(Records drawn from a dataset)
◇ ◇ ◇
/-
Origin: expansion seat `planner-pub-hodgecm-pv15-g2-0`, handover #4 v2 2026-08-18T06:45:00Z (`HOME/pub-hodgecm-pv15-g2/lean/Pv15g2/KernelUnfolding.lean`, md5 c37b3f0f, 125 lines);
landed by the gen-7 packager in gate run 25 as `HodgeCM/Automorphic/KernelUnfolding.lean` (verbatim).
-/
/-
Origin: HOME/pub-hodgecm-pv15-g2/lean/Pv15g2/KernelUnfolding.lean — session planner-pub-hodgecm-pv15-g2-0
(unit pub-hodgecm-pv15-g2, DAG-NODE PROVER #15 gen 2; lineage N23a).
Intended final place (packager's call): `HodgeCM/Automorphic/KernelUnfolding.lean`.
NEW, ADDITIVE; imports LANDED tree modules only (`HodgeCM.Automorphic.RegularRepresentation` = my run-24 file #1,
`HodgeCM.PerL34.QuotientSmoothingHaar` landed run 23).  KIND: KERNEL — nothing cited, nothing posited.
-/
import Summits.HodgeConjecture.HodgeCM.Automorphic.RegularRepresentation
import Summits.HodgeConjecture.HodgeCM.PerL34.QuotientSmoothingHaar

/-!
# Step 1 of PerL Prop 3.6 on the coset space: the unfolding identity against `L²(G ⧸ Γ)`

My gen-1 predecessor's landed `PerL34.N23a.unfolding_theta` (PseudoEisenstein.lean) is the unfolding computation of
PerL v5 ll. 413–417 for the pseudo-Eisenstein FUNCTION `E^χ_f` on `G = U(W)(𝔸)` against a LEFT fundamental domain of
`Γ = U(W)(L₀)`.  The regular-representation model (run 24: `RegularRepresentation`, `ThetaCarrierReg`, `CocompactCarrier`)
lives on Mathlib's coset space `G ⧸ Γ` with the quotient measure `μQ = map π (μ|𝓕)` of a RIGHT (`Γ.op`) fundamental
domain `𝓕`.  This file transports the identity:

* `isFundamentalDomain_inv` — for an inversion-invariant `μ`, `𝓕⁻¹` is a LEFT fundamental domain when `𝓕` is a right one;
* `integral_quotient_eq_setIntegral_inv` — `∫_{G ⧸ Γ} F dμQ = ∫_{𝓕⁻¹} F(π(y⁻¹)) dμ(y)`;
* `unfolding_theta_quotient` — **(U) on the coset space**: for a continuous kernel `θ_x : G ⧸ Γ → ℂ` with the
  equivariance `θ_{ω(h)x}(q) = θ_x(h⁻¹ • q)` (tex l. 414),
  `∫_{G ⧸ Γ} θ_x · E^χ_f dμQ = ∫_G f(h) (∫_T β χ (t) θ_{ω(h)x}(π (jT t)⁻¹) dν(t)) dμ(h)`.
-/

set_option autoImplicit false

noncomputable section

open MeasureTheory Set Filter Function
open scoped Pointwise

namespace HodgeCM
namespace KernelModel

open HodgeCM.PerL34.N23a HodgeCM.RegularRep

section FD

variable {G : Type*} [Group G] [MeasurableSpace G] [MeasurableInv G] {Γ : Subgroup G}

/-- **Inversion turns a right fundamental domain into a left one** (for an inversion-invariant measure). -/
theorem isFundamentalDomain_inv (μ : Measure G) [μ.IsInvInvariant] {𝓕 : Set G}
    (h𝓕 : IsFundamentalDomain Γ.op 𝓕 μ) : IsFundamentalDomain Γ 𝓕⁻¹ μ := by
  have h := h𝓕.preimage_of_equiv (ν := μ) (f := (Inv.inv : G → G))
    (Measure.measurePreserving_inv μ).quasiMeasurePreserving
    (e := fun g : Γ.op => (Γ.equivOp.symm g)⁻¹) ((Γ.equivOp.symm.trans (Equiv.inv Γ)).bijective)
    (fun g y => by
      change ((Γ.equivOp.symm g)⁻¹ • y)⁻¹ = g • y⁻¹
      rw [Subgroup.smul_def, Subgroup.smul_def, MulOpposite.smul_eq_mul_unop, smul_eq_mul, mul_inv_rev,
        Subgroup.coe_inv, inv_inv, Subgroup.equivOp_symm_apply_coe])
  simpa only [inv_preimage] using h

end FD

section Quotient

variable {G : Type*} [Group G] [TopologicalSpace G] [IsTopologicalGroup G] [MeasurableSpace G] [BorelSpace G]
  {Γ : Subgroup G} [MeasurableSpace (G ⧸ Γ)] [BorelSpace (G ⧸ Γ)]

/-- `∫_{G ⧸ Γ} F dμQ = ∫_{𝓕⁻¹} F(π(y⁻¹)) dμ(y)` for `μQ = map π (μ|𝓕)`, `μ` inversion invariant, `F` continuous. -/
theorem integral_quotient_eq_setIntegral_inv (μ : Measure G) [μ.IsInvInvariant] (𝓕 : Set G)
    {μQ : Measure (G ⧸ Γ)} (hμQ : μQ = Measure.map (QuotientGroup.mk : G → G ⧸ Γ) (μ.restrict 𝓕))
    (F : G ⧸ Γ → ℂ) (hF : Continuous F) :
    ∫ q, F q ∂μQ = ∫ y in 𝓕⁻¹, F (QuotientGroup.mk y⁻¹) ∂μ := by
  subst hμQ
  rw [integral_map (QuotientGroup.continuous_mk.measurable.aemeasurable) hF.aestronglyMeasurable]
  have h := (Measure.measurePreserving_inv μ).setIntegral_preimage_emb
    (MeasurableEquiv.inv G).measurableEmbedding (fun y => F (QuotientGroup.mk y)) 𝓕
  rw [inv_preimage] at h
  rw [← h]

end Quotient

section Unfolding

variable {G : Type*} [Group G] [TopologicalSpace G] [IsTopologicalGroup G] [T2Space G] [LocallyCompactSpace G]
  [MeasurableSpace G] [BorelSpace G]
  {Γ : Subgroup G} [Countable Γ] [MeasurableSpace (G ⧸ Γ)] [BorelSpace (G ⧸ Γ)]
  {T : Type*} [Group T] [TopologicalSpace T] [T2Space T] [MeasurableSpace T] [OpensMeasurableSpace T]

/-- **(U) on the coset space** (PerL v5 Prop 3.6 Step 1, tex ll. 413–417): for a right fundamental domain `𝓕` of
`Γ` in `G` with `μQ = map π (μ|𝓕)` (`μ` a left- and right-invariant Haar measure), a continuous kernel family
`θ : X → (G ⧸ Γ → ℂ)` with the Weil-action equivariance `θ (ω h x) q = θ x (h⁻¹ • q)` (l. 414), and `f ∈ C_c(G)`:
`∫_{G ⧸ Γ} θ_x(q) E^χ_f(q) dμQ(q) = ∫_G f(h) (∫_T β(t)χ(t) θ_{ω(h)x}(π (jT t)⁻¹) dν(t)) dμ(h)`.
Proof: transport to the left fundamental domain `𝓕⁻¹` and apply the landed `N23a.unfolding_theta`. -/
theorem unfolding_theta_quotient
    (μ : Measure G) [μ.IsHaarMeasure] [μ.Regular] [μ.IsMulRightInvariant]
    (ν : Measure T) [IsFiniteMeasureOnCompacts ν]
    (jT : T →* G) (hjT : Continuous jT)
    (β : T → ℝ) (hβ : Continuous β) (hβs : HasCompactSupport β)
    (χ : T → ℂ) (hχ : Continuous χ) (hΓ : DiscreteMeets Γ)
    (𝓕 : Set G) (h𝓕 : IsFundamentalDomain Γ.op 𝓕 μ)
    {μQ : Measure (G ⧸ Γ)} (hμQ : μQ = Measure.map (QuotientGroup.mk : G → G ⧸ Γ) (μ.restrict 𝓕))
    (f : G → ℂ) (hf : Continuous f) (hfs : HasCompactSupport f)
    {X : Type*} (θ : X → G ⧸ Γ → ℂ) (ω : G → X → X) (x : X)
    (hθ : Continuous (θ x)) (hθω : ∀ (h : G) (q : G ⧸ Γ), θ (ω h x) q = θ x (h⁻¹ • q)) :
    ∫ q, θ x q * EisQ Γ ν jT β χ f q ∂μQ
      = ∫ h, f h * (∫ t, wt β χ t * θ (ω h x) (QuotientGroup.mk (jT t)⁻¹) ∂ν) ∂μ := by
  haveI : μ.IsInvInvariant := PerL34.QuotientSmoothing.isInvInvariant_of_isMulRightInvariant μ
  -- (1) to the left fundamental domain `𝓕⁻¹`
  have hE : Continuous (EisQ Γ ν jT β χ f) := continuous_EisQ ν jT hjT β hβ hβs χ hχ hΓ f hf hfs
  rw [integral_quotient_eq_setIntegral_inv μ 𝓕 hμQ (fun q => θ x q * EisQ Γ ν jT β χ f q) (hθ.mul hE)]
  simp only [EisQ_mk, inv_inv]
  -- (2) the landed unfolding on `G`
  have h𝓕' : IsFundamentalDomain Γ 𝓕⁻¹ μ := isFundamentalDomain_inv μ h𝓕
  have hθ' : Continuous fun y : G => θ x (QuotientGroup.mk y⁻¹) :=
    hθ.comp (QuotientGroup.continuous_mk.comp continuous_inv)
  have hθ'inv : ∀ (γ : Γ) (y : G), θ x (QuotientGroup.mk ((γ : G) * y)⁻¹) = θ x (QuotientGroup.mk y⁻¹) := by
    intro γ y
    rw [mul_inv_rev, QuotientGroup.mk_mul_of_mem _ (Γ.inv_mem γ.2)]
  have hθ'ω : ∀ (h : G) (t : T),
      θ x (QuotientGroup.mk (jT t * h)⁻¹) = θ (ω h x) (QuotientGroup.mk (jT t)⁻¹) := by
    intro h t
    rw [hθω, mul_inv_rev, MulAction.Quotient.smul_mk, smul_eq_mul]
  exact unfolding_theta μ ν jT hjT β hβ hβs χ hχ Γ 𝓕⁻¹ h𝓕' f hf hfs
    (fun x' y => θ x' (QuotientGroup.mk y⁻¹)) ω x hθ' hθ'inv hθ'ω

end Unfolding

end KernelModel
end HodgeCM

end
◇ ◇ ◇
Your assignment:
Look above for the line holding "Origin: expansion seat" and the line holding "Intended final place". Retype both, and every line between them, word for word and nothing else.

Exercise solution:
Origin: expansion seat `planner-pub-hodgecm-pv15-g2-0`, handover #4 v2 2026-08-18T06:45:00Z (`HOME/pub-hodgecm-pv15-g2/lean/Pv15g2/KernelUnfolding.lean`, md5 c37b3f0f, 125 lines);
landed by the gen-7 packager in gate run 25 as `HodgeCM/Automorphic/KernelUnfolding.lean` (verbatim).
-/
/-
Origin: HOME/pub-hodgecm-pv15-g2/lean/Pv15g2/KernelUnfolding.lean — session planner-pub-hodgecm-pv15-g2-0
(unit pub-hodgecm-pv15-g2, DAG-NODE PROVER #15 gen 2; lineage N23a).
Intended final place (packager's call): `HodgeCM/Automorphic/KernelUnfolding.lean`.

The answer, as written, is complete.